[Dataset extract — start]

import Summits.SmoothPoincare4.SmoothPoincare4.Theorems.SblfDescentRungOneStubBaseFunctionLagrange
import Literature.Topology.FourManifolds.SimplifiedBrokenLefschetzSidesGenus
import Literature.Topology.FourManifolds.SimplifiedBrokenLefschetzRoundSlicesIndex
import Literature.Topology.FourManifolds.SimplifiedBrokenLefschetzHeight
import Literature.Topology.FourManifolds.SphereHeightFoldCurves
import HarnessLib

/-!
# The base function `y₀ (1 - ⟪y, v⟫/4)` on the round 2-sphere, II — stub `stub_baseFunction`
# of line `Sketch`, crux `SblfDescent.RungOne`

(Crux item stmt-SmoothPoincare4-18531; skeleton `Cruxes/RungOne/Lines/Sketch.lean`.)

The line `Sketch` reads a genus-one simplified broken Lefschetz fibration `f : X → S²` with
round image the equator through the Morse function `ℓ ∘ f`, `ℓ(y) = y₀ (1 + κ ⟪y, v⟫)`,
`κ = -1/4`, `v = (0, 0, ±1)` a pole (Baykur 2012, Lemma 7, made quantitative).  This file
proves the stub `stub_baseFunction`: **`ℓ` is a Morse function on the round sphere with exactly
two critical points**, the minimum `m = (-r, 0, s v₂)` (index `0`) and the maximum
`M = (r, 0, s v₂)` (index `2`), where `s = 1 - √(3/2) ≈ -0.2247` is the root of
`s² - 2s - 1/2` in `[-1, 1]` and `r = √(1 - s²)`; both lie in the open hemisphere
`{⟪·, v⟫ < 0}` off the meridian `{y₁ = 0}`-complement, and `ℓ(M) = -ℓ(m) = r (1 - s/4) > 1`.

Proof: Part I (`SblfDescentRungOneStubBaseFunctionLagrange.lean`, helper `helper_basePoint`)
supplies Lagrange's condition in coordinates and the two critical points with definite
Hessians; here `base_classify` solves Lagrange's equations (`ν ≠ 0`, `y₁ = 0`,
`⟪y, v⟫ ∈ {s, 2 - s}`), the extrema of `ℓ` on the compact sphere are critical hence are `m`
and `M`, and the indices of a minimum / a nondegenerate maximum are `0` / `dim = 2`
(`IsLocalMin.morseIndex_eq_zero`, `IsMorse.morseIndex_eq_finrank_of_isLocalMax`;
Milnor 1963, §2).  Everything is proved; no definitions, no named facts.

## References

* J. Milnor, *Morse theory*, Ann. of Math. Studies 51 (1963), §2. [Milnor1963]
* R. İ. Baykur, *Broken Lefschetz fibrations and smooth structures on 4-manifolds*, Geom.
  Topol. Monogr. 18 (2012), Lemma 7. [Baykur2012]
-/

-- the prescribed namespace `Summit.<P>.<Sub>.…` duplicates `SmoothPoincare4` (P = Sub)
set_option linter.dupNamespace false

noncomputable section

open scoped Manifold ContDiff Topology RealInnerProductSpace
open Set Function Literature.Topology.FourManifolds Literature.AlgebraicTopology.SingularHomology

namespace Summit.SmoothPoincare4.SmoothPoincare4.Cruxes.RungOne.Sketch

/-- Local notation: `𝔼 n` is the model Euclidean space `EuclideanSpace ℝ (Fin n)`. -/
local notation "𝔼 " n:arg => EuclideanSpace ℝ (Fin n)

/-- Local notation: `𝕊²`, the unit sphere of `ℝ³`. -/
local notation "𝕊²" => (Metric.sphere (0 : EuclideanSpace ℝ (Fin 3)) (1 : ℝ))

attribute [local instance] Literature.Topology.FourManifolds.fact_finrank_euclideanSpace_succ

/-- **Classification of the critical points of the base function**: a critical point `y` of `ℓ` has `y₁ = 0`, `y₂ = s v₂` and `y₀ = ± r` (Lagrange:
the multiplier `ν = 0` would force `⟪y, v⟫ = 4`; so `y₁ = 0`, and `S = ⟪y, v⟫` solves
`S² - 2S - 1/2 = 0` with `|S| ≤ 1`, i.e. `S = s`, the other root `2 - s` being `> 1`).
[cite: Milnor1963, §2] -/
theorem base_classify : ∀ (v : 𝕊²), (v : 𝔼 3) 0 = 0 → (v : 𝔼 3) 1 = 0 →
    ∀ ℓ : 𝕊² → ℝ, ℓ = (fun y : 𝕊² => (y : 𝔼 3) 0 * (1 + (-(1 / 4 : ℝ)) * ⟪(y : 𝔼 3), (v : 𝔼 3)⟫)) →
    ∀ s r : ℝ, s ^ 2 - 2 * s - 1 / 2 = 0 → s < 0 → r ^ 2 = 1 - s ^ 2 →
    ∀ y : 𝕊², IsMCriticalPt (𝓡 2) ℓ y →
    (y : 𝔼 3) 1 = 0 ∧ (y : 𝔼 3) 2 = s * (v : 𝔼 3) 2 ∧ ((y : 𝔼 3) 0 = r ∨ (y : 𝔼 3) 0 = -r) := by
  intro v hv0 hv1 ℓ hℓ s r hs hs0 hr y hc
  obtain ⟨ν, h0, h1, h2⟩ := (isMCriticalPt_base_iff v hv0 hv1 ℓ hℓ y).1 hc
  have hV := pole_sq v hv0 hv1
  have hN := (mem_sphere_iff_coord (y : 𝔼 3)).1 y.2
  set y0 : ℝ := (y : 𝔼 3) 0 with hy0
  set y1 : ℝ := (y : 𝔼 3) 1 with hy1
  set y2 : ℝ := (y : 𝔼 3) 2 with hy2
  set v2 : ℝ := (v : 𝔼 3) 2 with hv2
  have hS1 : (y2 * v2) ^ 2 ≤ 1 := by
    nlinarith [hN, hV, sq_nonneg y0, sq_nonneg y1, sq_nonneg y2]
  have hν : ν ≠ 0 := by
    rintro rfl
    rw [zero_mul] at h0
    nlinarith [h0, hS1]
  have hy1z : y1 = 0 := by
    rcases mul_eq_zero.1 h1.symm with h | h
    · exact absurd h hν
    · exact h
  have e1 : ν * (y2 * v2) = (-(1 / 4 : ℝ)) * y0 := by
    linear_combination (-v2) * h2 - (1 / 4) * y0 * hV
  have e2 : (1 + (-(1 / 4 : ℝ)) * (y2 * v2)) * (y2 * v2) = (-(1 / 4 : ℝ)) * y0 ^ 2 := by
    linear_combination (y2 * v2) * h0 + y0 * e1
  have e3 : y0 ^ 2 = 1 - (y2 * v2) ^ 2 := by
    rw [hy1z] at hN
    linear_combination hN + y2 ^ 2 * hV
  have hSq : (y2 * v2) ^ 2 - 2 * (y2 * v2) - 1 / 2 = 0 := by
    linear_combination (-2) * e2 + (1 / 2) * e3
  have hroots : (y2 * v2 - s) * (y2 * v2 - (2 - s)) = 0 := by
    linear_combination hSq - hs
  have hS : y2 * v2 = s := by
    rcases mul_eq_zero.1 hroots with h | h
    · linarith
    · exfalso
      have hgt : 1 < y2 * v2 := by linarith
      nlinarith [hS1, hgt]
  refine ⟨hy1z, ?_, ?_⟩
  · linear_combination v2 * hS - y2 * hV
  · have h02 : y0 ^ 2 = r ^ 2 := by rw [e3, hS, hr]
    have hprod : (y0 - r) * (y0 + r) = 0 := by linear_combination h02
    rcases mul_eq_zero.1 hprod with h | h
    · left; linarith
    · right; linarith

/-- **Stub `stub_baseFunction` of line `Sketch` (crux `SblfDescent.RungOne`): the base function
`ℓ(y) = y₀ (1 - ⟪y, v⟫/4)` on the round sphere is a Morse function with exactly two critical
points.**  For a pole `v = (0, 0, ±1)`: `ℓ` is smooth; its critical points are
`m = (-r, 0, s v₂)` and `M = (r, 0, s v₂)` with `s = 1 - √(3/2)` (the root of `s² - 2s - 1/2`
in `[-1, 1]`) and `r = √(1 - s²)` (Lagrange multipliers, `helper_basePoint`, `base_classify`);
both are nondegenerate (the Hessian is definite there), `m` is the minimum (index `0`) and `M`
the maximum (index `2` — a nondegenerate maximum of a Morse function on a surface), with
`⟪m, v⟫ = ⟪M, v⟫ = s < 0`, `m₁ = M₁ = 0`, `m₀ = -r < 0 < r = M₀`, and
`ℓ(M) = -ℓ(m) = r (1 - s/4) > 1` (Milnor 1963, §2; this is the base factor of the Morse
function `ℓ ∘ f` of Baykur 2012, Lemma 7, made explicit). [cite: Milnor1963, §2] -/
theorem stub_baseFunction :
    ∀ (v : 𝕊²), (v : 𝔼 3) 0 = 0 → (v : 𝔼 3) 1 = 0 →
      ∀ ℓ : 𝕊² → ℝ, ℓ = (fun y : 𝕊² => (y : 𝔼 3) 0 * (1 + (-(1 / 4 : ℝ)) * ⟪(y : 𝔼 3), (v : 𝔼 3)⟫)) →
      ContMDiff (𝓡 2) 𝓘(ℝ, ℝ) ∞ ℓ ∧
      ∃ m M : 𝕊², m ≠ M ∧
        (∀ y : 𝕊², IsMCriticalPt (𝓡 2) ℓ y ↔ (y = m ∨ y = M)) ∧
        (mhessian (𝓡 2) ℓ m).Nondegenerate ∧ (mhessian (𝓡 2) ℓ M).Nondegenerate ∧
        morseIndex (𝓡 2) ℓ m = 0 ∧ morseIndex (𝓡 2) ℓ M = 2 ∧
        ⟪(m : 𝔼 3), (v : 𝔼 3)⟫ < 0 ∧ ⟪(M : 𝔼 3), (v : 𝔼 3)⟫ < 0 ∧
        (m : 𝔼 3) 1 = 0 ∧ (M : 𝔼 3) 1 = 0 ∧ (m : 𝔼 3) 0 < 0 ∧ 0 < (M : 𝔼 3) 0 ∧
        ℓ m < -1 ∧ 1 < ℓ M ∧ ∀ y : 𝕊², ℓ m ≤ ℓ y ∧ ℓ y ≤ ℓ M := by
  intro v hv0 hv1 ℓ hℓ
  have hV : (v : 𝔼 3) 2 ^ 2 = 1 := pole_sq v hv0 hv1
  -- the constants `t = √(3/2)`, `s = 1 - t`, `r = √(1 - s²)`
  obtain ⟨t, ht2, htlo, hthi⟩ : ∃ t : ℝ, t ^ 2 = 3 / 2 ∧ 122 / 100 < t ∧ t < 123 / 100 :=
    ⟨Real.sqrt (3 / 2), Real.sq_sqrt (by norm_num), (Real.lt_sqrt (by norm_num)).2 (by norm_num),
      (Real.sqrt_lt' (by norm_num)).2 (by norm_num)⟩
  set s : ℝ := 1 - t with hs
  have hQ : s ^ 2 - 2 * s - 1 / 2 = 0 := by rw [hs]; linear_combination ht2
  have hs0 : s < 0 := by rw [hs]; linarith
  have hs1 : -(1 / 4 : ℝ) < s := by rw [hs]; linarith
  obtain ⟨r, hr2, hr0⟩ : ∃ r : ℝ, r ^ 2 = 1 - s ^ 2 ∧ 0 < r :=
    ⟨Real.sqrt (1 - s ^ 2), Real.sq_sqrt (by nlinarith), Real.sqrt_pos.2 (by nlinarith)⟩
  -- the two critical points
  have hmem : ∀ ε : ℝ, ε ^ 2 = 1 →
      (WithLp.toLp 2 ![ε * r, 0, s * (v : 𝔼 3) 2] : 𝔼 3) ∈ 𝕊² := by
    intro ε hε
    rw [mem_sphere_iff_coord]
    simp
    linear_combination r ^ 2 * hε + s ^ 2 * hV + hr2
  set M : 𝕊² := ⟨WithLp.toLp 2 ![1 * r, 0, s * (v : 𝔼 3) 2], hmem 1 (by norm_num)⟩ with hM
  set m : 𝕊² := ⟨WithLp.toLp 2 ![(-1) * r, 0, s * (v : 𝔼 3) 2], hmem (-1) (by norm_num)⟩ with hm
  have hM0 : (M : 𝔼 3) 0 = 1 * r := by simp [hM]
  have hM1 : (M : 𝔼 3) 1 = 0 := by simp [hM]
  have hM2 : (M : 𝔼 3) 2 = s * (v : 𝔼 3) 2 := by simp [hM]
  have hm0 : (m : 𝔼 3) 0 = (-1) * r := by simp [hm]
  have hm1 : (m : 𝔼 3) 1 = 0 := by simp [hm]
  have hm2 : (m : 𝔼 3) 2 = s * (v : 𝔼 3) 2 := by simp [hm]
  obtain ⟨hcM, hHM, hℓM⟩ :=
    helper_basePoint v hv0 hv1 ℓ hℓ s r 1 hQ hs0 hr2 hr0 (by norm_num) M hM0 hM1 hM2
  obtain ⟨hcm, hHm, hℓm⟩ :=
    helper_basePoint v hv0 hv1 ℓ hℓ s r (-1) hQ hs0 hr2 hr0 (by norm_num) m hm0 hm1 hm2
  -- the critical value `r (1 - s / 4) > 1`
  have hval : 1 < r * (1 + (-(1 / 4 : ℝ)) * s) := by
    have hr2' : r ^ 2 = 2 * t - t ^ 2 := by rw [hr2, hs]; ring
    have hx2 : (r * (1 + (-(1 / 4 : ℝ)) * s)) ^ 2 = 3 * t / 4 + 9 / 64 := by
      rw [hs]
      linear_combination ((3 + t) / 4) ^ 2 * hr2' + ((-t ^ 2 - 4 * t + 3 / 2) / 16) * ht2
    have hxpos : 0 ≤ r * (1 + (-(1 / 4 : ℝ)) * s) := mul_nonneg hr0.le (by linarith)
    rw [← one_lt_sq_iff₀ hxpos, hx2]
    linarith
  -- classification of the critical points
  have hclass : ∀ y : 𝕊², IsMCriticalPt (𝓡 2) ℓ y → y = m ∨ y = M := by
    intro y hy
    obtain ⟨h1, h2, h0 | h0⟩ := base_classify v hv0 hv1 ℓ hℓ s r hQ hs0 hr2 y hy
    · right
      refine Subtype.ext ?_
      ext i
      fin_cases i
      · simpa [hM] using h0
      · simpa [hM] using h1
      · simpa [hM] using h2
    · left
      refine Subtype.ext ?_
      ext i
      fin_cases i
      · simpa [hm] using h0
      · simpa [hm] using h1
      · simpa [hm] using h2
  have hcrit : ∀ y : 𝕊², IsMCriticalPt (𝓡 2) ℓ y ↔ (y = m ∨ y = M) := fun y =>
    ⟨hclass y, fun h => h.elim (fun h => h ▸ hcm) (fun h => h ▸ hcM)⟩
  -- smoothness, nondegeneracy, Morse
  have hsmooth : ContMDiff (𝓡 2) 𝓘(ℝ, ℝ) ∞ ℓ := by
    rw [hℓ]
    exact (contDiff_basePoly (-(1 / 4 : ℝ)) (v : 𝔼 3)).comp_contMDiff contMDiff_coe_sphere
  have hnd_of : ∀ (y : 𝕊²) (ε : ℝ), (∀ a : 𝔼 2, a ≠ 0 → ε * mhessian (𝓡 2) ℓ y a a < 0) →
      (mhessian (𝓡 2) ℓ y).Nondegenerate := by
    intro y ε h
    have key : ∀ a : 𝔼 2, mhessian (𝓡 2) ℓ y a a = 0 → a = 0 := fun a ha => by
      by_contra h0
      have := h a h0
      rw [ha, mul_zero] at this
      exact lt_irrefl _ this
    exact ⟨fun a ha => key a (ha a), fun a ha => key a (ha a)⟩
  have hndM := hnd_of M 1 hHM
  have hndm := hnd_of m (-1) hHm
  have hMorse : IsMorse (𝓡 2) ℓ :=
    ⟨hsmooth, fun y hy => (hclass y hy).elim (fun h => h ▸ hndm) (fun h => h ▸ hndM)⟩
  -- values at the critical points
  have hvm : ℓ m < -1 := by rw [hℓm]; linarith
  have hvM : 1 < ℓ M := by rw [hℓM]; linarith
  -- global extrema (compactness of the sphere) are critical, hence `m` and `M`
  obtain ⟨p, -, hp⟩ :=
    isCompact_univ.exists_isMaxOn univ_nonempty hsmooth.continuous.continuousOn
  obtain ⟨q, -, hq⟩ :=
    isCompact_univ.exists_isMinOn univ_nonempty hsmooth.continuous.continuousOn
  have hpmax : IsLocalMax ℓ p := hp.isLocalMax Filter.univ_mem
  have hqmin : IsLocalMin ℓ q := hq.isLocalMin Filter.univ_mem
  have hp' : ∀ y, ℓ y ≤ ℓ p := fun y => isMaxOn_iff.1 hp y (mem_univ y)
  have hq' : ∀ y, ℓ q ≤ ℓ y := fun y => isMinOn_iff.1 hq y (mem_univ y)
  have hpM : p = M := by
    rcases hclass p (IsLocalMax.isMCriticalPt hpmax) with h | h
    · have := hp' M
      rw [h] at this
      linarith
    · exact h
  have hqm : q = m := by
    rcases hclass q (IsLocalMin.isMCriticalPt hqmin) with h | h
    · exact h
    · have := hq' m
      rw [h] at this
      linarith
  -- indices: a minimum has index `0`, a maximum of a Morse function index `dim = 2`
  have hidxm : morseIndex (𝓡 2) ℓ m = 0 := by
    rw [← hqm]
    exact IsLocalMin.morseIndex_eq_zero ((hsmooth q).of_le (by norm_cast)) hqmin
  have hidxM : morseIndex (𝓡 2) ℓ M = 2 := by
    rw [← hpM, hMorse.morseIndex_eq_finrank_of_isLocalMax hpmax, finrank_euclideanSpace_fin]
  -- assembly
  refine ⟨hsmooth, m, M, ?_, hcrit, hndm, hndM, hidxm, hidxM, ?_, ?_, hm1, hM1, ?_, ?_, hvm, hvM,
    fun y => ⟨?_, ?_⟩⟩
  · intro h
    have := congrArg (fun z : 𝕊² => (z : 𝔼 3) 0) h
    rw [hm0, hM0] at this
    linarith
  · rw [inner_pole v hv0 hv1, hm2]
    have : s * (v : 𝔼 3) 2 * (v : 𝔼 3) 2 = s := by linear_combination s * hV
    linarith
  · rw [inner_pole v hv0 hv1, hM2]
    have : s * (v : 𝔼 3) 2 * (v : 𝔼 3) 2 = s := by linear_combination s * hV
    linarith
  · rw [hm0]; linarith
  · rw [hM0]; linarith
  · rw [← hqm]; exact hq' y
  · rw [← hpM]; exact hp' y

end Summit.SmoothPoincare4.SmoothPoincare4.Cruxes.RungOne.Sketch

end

[Dataset extract — finish]

## Instructions to follow
From the records above, quote only the lines running from the line with "is the root of" to the line with "supplies Lagrange's condition", both lines included.

## Exercise answer
`M = (r, 0, s v₂)` (index `2`), where `s = 1 - √(3/2) ≈ -0.2247` is the root of
`s² - 2s - 1/2` in `[-1, 1]` and `r = √(1 - s²)`; both lie in the open hemisphere
`{⟪·, v⟫ < 0}` off the meridian `{y₁ = 0}`-complement, and `ℓ(M) = -ℓ(m) = r (1 - s/4) > 1`.

Proof: Part I (`SblfDescentRungOneStubBaseFunctionLagrange.lean`, helper `helper_basePoint`)
supplies Lagrange's condition in coordinates and the two critical points with definite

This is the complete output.